Traditionally, type 1 (polymicrobial) NF was the most common type of infection, emphasizing the synergetic effects of multiple pathogens [2, 3]. Analysis of the causative agents of NF revealed that significantly more diabetic patients exhibited polymicrobial infections than did nondiabetic patients, possibly reflecting the susceptibility of diabetic patients to multiple pathogens [21]. However, single organism infection accounted for the majority of NF (74 %) in this study, which is in line with the recent studies demonstrating a trend of increasing monomicrobial NF [8, 14, 22]. Among the monomicrobial NF cases, we observed significantly more K. pneumoniae-related infections in the DM group than in the non-DM group. We previously described K. pneumoniae as a common pathogen of monomicrobial NF in Taiwan, particularly in patients with underlying host immunocompromising conditions [8]. The present study further emphasized the importance of recognizing monomicrobial NF caused by K. pneumoniae as a common entity of NF in diabetic patients. Therefore, initial empirical antimicrobial agents for NF should be considered depending on the presence of underlying diabetes.

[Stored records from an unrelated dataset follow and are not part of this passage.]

import Literature.MathematicalPhysics.QuantumLattice.HubbardFermiSeaTangentRowsDiluteBeyondHalfTPrimeM11o20
import Literature.MathematicalPhysics.QuantumLattice.HubbardFermiSeaTangentRowsDiluteFarPlanes
import Literature.MathematicalPhysics.QuantumLattice.HubbardFermiSeaTangentRowsDiluteFarTPrime
import Literature.MathematicalPhysics.QuantumLattice.HubbardFermiSeaTangentRowsQuarterFilling
import Literature.MathematicalPhysics.QuantumLattice.HubbardNNNHoppingEnergyDensityMonotone
import Summits.Ventures.CertifiedManyBodySolver.Certificates.HubbardSquare_n1_deepSheet_farColumnFloors_E
import Summits.Ventures.CertifiedManyBodySolver.Certificates.HubbardSquare_n1_deepSheet_farColumnFloors_F
import Summits.Ventures.CertifiedManyBodySolver.Certificates.HubbardSquare_n1_deepSheet_farColumnFloors_G
import Summits.Ventures.CertifiedManyBodySolver.Certificates.HubbardSquare_n1_deepSheet_farColumnFloors_K5a
import Summits.Ventures.CertifiedManyBodySolver.Certificates.HubbardSquare_n1_deepSheet_farColumnFloors_K5b
import Summits.Ventures.CertifiedManyBodySolver.Certificates.HubbardSquare_n1_deepSheet_farColumnFloors_K5c
import Summits.Ventures.CertifiedManyBodySolver.Certificates.HubbardSquare_n1_deepSheet_farColumnFloors_K5d
import Summits.Ventures.CertifiedManyBodySolver.Certificates.HubbardSquare_n1o2_farstrip_lower_jensen606_674_649
import Summits.Ventures.CertifiedManyBodySolver.Certificates.HubbardSquare_n7o8_TKT_obliqueStation_splitPlane_r554_r555_r590
import Summits.Ventures.CertifiedManyBodySolver.Certificates.HubbardSquare_n7o8_splitPlane2_stage2_byName_discharge
import Summits.Ventures.CertifiedManyBodySolver.Certificates.HubbardSquare_n7o8_splitPlaneQ1_byName_readers
import Summits.Ventures.CertifiedManyBodySolver.Certificates.HubbardTTPrime_polarizedBandCaps_kernelA
import Summits.Ventures.CertifiedManyBodySolver.Certificates.HubbardTTPrime_polarizedBandCaps_kernelB
import Summits.Ventures.CertifiedManyBodySolver.Observables.PhaseSeparationExclusionBox
import Summits.Ventures.CertifiedManyBodySolver.Observables.PhaseSeparationExclusionBoxZeemanTcap
import Summits.Ventures.CertifiedManyBodySolver.Observables.PhaseSeparationExclusionFarOneYBCO
import Summits.Ventures.CertifiedManyBodySolver.Observables.PhaseSeparationExclusionFarPlanes
import Summits.Ventures.CertifiedManyBodySolver.Observables.PhaseSeparationExclusionFarQuarterNodes
import Summits.Ventures.CertifiedManyBodySolver.Observables.PhaseSeparationExclusionHalfFillingColumnU5
import Summits.Ventures.CertifiedManyBodySolver.Observables.PhaseSeparationExclusionHolePlaneCap
import Summits.Ventures.CertifiedManyBodySolver.Observables.PhaseSeparationExclusionQuarterConvexFloor
import Summits.Ventures.CertifiedManyBodySolver.Observables.PhaseSeparationExclusionSevenEighthsAnchorsLowU
import Summits.Ventures.CertifiedManyBodySolver.Observables.PhaseSeparationExclusionSplitPlaneSevenEighthsCap
import Summits.Ventures.CertifiedManyBodySolver.Observables.PhaseSeparationExclusionStripPolCaps
import Summits.Ventures.CertifiedManyBodySolver.Observables.PhaseSeparationExclusionVirtualColumns
import HarnessLib
import HarnessLib.Audit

In our series, a non-significant difference in case fatality rate between diabetic and nondiabetic patients was observed. This is in line with the finding of previous studies that DM combined with other comorbidities was associated with an increased risk of death, but DM alone was not a risk factor for mortality [4, 17]. Also consistent with many previous studies, NF was most commonly involved in the lower limbs in this study [6, 8, 9]. Moreover, we found that significantly more diabetic patients than nondiabetic patients experienced limb loss during the treatment course. Diabetic patients are well known to be afflicted with foot problems caused by neuropathy and microvascular disease, which render limb preservation more difficult in the presence of a superimposed NF infection. Amputation typically requires less time than radical debridement of the necrotic soft tissue, and requires few, if any, reconstructive procedures [4]. Although major limb amputation deprives the amputee of motional dexterity and should be avoided whenever possible, NF is one of the few exceptions for which this extreme procedure should be considered to save lives [23].

Multiple patient- and treatment-related risk factors for NF-associated mortality have been described [2427]. However, the identified risk factors among various studies exhibited some discrepancies. For example, some studies linked poor outcomes to delays in surgical management [6, 28], whereas other studies, similar to this one, found delayed surgical management did not significantly impact mortality [19, 27]. The discrepancies among different studies reflect the diversity of the populations included and the variables studied. In this study, we focused on factors that can be easily identified at the initial presentation of NF patients.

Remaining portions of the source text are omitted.